Mike Sweeney

Personal information
- Full name: Michael Sweeney
- Date of birth: December 25, 1959 (age 66)
- Place of birth: Duncan, British Columbia, Canada
- Height: 1.70 m (5 ft 7 in)
- Positions: Midfielder; defender;

Youth career
- Squamish United

College career
- Years: Team / Apps / (Gls)
- Simon Fraser

Senior career*
- Years: Team / Apps / (Gls)
- 1980–1982: Edmonton Drillers / 86 / (2)
- 1980–1982: Edmonton Drillers (indoor) / 26 / (10)
- 1983–1984: Vancouver Whitecaps / 22 / (0)
- 1984: Golden Bay Earthquakes / 21 / (2)
- 1984–1987: Cleveland Force (indoor) / 87 / (18)
- 1987–1988: Minnesota Strikers (indoor) / 54 / (21)
- 1988–1989: Baltimore Blast (indoor) / 44 / (6)
- 1988: Toronto Blizzard / 27 / (1)
- 1989–1992: Cleveland Crunch (indoor) / 92 / (29)
- 1988–1990: Boston Bolts /  / (8)

International career
- 1980–1993: Canada / 61 / (1)

Medal record
Representing Canada
Men's Association football
CONCACAF Championship
| Winner | 1985 North America |  |
North American Nations Cup
| Winner | 1990 Canada |  |

= Mike Sweeney (soccer) =

Canadian soccer player (born 1959)

Michael Sweeney (born December 25, 1959) is a Canadian former soccer player. In 2012, as part of the Canadian Soccer Association's centennial celebration, he was named to the all-time Canada XI men's team.

==Early years==
Sweeney spent several years with the youth club, Squamish United, and graduated from Howe Sound Secondary School. He then made the roster at Simon Fraser University as a walk-on, later working his way onto the Canadian squad for the 1978 CONCACAF Youth Tournament.

==Club career==
===NASL===
In 1980, the Edmonton Drillers of the North American Soccer League signed Sweeney. He spent three seasons with the Drillers before moving to the Vancouver Whitecaps for the 1983 season. While he began the 1984 season with the Whitecaps, he was traded to the Golden Bay Earthquakes. The NASL folded at the end of the 1984 season.

===MISL===
Sweeney was also a long-time Cleveland Force MISL player. He then moved to the Minnesota Strikers for the 1987–1988 season.^{} He then moved to the Baltimore Blast. In 1989, the Cleveland Crunch selected Sweeney in the Expansion Draft. On June 30, 1989, he signed with the Crunch and remained with the team through at least the 1991–1992 season.^{}

===Toronto Blizzard===
In 1988, Sweeney spent time with the Toronto Blizzard of the Canadian Soccer League (CSL).

===Boston Bolts===
In 1988, he signed with the Boston Bolts of the American Soccer League (ASL). In 1990, the ASL merged with the Western Soccer League to form the American Professional Soccer League (APSL). The Bolts spent one season, 1990, in the APSL before folding.

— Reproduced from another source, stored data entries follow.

import Summits.BirchSwinnertonDyer.Rank1Residual.Additive.TameBranchLambdaParityLaw
import HarnessLib

/-!
# THE PARITY OF `λ` ON THE TAME BRANCH at rank zero — the TWO-SIDED sandwich
# `μ(X) + 2 ord #tors ≤ ord Ш[p^∞] + ord Reg_p + ord ∏c + ord ℓ ≤ μ(X) + ord_p B(0) + c + 2 ord #tors`
# (left `=` iff `λ(X) = 0`, right `=` iff `λ(X) = λ_an`), `λ(X)` EVEN, the DICHOTOMY at `λ_an = 2` and
# the SQUEEZE ⟹ the λ-part ⟹ the rational main conjecture AT THE PAIR
# (cell `b2b-bsdres`, sub-cell additive-p2 = X3♯(G-ord)/X4♯(G-ord), gen 30; part 3)

HONEST FRAMING (cell `b2b-bsdres`, run/shared/lean/b2b/bsd-rank1-residual/, verbatim in every
file): the goal of the cell is to DELETE the COMBINATION-SHAPED residual classes of the
Birch–Swinnerton-Dyer formula for ALL analytic-rank `≤ 1` elliptic curves over `ℚ` — "full BSD
formula for every rank `≤ 1` curve in class `C`" assembled STRICTLY from published theorems — so
that the rank-`≤ 1` remainder becomes exactly the CONSTRUCTION-SHAPED classes, which are TYPED
(missing-input `Prop`s), NOT attempted. This is not "finishing BSD". Sub-cell additive-p2: the
classes X3♯(G-ord) / X4♯(G-ord) are CONSTRUCTION-SHAPED and stay so; labels / RESIDUAL-MAP marks
UNCHANGED; nothing is booked. Theorems only; the published inputs are hypothesis binders (Delbourgo
2002 (B) as `LeadingTermClauses W p Dh`, (C) as the typed Kato half `TameBranchRatDvdAt W p` = A227 via
`tameBranchRatDvdAt_of_thmC`, Greenberg 1999 Prop. 3.10 as `prop310_selmerCorank_mod_two_eq_lambdaInvariant`).
No definition, no named fact, no `sorry`.

## What and why

The rank-zero twin of part 2. Per cyclotomic dual datum at `rank_ℤ E(ℚ) = 0` with the RATIONAL Kato
half `ι g = p^k·B` (`g ∈ char_Λ X = (fE)`), `B` bounded by `p^c` with `B(0) ≠ 0`, `LHS := ord_p #Ш[p^∞]
+ ord_p Reg_p(E,Dh) + ord_p ∏c + ord_p ℓ`, `t := ord_p #E(ℚ)_tors`:

* gen 29 (UPPER): `LHS ≤ μ(fE) + ord_p B(0) + c + 2t`, and with FIRST TOP of `B` at `n`: `λ(fE) ≤ n`,
  `=` iff `λ(fE) = n`;
* §6 (LOWER): **`μ(fE) + 2t ≤ LHS`, `=` iff `λ(fE) = 0`** ((B) clause 3 at rank `0`:
  `fE(0)·#tors² = u·ℓ·#Ш[p^∞]·Reg_p·∏c`, and `μ(fE) ≤ ord_p fE(0)`, `=` iff `λ(fE) = 0`);
* §6 (PARITY): **`λ(fE)` is EVEN** (Greenberg Prop. 3.10 at `corank Sel_{p^∞}(E/ℚ) = 0`), so
  `λ(fE) = 0 ∨ 2 ≤ λ(fE)`; at **`n = 2`: `λ(fE) ∈ {0, 2}`** — EXACTLY ONE of the two equalities holds;
* §6 (SQUEEZE): a certified `μ(fE) + 2t < LHS` — e.g. `μ(fE) ≤ m` and `m + 2t < ord_p ∏c_ℓ`, i.e. on
  X4 rows (`p ∤ #tors`) with `μ = 0` simply **`p ∣ ∏c_ℓ`** — forces `λ(fE) ≥ 2`, hence at `n = 2` the
  λ-part, the identity `LHS = μ(fE) + ord_p B(0) + c + 2t`, and (part 1 §2) **`char_Λ X = (G)` with
  `ι G = p^{μ(fE)+c}·B`** (`charIdeal_eq_span_and_iota_eq_of_squeeze_rankZero`);
* §7 every defect ((M) included): the same from `TameBranchRatDvdAt W p` + ANY tuple
  (`B(0) = α⁻¹·[0]⁺_f`, `ord_p B(0) = ord_p[0]⁺_f`).

Window reading (EVIDENCE, gen 27 E-GAUSSCERT-R0 (R2); nothing booked): the nine X4-3 window rows with
`p ∣ [0]⁺_f` carry `λ_an = 2` (×8) or `4` (7350ca1@5); on the `λ_an = 2` rows the theorem says
`λ(X) ∈ {0,2}` and `μ(X) = 0 ∧ p ∣ ∏c_ℓ·ℓ ⟹ λ(X) = 2` (two extra algebraic zeros at rank zero) and
the main conjecture (G) at the pair rationally. What this does NOT give: `μ`; a booking.

References: Delbourgo 2002 Thm. (A), (B), (C) p. 40 [Delbourgo2002]; Greenberg LNM 1716 Prop. 3.10 and
§5 p. 183 [GreenbergLNM1716]; Greenberg–Vatsal 2000 p. 4 [GreenbergVatsal2000]; Washington GTM 83 §7.1
[Washington1997]; `X1/ParitySqueeze.lean` (eisenstein-p1, route P at `147b1@13`),
`TameBranchExtraZerosRankZero.lean` (gen 29). -/

set_option autoImplicit false

noncomputable section

open scoped Classical MatrixGroups ModularForm NumberField

open CongruenceSubgroup IsDedekindDomain WeierstrassCurve NumberField
  Literature.NumberTheory.EllipticCurves
  Literature.NumberTheory.EllipticCurves.ModularForms
  Literature.NumberTheory.EllipticCurves.Rank1Residual
  Literature.NumberTheory.EllipticCurves.Rank1Residual.Typed
  Literature.NumberTheory.EllipticCurves.Delbourgo2002
  Literature.NumberTheory.EllipticCurves.Greenberg1999
  Summit.BirchSwinnertonDyer.Rank1Residual.X1.MuLambda
  Summit.BirchSwinnertonDyer.Rank1Residual.X1.ParitySqueeze
  Summit.BirchSwinnertonDyer.Rank1Residual.X1.RankOneParitySqueeze
  Summit.BirchSwinnertonDyer.Rank1Residual.X11a.LambdaNorm

namespace Summit.BirchSwinnertonDyer.Rank1Residual.Additive

/-! ### §6 Rank zero, per cyclotomic datum: sandwich, parity, dichotomy, squeeze -/

section CoreZero

open TameBranchExtraZeros TameBranchLambdaParity

variable {W : WeierstrassCurve ℚ} [W.IsElliptic] [W.IsGloballyMinimal] {p : ℕ} [hp : Fact p.Prime]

The Canadian Soccer Hall of Fame inducted Sweeney in 2002.^{}

==International career==
A defender or midfielder, Sweeney made his senior debut on 17 September 1980 for Canada in a 3–0 victory against New Zealand in a friendly match in Edmonton. In total, he earned 61 caps, scoring one goal. He represented Canada in 24 FIFA World Cup qualification matches and played two of Canada's games at the 1986 FIFA World Cup finals, the country's first appearance at a World Cup finals. Sweeney was sent off in the second game against Hungary, currently the only Canadian player to be dismissed at a World Cup Finals tournament (none were dismissed when Canada next appeared in 2022 and 2026).

He also played for Canada at the 1984 Olympics and was a squad member at the 1979 FIFA World Youth Championship but did not play.

His final international game was a 15 August 1993 World Cup qualification match against Australia in Sydney.

===International goals===
Scores and results list Canada's goal tally first.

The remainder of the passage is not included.